> Directions for this task:
Restrict the output to the lines below starting at the one that contains "One-line discharge of the named" and ending at the one that contains "theorem comap_algebraMap_eq_under_of_comap_eq (F", and restate them word for word, both ends included.

=====

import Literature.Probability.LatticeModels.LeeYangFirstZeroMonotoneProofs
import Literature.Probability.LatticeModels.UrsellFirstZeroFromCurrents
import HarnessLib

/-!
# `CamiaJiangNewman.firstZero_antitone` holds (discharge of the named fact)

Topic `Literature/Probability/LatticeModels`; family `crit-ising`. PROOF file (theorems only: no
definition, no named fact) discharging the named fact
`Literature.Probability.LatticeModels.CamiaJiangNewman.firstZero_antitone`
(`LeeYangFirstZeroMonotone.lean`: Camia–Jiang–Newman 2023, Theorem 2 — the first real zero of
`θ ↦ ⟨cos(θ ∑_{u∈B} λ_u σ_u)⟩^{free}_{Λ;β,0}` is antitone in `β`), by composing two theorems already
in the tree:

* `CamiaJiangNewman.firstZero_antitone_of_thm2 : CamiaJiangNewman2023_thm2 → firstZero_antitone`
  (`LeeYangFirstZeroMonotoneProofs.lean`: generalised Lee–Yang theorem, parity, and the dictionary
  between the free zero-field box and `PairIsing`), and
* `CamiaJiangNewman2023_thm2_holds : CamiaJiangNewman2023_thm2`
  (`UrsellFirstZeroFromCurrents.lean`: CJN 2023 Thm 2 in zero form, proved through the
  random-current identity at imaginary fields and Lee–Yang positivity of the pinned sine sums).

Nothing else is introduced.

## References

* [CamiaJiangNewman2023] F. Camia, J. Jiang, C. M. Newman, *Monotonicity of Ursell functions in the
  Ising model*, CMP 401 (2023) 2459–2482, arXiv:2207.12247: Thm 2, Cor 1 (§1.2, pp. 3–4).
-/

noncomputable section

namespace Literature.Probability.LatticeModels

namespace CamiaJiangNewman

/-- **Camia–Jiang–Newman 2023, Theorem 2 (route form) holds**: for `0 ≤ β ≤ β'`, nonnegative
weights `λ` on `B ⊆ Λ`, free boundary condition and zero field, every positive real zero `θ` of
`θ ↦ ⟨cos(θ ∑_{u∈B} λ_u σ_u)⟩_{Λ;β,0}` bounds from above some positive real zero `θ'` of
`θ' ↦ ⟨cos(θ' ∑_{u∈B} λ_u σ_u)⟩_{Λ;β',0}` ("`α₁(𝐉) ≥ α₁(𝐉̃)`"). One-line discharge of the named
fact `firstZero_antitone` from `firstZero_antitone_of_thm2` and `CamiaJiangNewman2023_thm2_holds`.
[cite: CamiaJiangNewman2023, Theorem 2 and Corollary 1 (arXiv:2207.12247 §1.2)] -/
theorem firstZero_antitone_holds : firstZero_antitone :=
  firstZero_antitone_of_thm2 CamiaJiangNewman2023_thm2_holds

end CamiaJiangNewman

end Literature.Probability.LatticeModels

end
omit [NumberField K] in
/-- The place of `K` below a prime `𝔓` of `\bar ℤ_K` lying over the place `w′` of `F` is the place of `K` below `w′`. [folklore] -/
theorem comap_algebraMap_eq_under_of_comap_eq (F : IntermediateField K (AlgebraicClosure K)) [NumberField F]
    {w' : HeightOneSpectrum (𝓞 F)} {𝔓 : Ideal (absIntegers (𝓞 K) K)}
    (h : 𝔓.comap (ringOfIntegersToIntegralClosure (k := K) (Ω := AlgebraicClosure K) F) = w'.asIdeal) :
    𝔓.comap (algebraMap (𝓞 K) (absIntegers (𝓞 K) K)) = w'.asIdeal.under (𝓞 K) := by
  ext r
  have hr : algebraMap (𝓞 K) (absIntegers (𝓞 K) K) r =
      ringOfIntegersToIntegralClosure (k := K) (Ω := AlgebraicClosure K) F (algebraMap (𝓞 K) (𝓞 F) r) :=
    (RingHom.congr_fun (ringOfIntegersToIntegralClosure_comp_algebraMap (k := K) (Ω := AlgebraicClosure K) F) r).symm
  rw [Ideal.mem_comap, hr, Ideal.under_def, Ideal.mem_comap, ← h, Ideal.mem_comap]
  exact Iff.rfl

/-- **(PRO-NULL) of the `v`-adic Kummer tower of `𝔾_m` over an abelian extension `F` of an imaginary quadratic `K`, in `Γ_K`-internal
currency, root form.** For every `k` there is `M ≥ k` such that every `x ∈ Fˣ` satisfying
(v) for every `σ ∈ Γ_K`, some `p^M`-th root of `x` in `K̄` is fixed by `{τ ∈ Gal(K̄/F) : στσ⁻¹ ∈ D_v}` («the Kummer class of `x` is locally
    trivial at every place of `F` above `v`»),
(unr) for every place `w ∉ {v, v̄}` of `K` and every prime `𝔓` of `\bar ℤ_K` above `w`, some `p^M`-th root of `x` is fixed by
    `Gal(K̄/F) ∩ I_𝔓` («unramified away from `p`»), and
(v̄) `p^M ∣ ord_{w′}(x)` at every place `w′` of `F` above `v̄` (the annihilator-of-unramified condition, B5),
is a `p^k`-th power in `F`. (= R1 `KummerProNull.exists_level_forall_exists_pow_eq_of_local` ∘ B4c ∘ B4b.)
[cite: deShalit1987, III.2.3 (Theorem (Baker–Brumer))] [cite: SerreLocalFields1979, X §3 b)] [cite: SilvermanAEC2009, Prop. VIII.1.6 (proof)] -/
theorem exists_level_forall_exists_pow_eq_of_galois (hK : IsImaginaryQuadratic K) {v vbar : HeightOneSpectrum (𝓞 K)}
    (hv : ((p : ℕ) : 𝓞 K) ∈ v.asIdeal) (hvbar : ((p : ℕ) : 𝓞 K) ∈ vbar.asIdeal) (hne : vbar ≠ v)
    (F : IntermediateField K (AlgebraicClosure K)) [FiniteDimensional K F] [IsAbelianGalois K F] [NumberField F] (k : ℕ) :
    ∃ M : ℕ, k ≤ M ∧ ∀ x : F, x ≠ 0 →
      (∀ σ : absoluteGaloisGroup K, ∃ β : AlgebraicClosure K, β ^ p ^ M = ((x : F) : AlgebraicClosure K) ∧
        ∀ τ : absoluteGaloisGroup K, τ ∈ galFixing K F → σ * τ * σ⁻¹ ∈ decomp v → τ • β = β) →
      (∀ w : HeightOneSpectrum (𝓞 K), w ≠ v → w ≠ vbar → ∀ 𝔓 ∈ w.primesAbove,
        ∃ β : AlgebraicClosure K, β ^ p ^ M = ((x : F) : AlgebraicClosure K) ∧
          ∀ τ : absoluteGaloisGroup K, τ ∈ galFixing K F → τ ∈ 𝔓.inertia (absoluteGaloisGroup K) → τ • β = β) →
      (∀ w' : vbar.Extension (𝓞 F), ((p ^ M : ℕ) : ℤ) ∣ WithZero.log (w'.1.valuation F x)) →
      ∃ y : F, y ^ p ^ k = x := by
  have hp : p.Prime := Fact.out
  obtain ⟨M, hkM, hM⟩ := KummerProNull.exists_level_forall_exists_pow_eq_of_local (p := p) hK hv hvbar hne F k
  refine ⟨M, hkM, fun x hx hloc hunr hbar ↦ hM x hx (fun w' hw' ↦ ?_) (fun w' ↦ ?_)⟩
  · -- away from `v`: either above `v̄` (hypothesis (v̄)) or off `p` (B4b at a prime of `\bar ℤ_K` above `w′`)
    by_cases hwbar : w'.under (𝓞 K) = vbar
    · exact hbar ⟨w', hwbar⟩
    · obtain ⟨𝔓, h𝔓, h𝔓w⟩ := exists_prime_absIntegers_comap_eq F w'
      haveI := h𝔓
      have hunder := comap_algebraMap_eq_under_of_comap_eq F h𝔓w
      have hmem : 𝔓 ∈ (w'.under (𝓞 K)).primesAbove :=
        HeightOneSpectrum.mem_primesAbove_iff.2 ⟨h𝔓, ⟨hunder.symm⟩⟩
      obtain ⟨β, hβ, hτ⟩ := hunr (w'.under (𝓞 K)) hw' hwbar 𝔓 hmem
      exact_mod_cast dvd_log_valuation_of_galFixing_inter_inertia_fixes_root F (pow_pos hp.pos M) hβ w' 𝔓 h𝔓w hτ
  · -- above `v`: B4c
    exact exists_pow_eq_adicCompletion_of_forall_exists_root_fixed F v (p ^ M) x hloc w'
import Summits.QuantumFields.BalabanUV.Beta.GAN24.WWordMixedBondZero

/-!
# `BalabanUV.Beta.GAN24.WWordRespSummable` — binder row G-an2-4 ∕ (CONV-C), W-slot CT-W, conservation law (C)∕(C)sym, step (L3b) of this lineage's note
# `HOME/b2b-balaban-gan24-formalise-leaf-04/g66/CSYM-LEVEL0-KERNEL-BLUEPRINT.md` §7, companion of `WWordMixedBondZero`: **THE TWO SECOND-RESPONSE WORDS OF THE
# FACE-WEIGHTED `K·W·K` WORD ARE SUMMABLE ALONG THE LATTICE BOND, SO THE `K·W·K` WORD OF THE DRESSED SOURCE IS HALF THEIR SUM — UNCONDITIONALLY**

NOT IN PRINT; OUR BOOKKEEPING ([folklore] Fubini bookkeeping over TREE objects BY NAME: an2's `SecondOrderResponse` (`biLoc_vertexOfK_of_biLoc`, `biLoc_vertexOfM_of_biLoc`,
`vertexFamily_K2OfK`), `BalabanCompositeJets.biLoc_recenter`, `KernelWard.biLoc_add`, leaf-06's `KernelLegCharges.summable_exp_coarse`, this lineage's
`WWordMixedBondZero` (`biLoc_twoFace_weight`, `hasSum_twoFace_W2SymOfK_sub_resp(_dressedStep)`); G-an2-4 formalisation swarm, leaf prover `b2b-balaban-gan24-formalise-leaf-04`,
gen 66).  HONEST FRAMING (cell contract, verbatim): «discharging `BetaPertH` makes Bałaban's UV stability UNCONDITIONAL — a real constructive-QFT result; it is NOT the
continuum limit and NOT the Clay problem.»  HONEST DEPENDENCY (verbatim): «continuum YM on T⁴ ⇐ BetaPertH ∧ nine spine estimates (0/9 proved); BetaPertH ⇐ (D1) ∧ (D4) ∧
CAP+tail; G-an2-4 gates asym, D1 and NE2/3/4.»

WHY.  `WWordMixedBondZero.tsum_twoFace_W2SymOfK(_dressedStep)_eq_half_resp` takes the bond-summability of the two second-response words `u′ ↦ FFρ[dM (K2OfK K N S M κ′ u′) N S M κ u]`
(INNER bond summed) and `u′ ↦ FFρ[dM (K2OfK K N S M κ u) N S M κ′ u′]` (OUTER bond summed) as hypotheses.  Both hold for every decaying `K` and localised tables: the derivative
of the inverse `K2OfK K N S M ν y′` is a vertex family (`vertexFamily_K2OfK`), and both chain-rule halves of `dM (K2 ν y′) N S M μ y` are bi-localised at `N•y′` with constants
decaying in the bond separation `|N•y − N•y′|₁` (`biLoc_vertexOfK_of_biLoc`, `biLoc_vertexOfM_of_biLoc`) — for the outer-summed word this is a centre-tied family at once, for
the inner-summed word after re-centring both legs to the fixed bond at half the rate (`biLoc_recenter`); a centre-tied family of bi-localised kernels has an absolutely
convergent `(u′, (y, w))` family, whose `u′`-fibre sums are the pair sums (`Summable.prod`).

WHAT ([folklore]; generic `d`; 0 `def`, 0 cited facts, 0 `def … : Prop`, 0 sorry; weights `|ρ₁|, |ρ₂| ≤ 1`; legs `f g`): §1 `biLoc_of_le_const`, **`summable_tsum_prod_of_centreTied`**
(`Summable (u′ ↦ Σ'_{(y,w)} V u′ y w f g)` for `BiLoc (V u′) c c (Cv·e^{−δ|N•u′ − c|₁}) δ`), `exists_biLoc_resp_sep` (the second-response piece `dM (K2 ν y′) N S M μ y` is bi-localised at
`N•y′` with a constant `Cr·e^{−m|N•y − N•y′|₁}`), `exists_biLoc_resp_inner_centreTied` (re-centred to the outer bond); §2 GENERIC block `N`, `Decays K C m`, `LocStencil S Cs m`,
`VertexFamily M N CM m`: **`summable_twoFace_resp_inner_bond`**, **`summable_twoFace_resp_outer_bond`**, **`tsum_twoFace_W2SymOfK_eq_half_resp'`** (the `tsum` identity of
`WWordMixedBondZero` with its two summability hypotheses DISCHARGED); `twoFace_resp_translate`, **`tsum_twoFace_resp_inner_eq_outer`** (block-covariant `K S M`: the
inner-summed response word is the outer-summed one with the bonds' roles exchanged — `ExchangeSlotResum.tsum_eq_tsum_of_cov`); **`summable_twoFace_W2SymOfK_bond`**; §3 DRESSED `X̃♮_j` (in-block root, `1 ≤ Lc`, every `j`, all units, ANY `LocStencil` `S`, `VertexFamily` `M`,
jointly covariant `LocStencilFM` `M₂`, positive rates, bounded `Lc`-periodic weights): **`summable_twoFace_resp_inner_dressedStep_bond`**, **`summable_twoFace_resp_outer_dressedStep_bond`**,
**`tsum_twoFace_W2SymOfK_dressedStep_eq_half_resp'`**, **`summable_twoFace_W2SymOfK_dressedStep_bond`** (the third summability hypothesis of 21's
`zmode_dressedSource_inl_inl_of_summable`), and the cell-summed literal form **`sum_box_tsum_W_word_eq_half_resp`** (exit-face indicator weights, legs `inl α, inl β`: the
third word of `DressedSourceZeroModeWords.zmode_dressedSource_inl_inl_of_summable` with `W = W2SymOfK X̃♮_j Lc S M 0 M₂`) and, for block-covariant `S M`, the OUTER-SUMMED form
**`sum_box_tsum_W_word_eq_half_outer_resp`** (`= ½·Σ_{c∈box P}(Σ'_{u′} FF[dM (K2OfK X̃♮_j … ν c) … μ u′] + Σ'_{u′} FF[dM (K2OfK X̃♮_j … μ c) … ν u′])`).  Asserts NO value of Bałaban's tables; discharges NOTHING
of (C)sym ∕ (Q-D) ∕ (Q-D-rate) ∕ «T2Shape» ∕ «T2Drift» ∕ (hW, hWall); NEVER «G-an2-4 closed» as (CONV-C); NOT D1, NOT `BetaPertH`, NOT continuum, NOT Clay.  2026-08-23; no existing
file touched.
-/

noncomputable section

=====

> Answer:
`θ' ↦ ⟨cos(θ' ∑_{u∈B} λ_u σ_u)⟩_{Λ;β',0}` ("`α₁(𝐉) ≥ α₁(𝐉̃)`"). One-line discharge of the named
fact `firstZero_antitone` from `firstZero_antitone_of_thm2` and `CamiaJiangNewman2023_thm2_holds`.
[cite: CamiaJiangNewman2023, Theorem 2 and Corollary 1 (arXiv:2207.12247 §1.2)] -/
theorem firstZero_antitone_holds : firstZero_antitone :=
  firstZero_antitone_of_thm2 CamiaJiangNewman2023_thm2_holds

end CamiaJiangNewman

end Literature.Probability.LatticeModels

end
omit [NumberField K] in
/-- The place of `K` below a prime `𝔓` of `\bar ℤ_K` lying over the place `w′` of `F` is the place of `K` below `w′`. [folklore] -/
theorem comap_algebraMap_eq_under_of_comap_eq (F : IntermediateField K (AlgebraicClosure K)) [NumberField F]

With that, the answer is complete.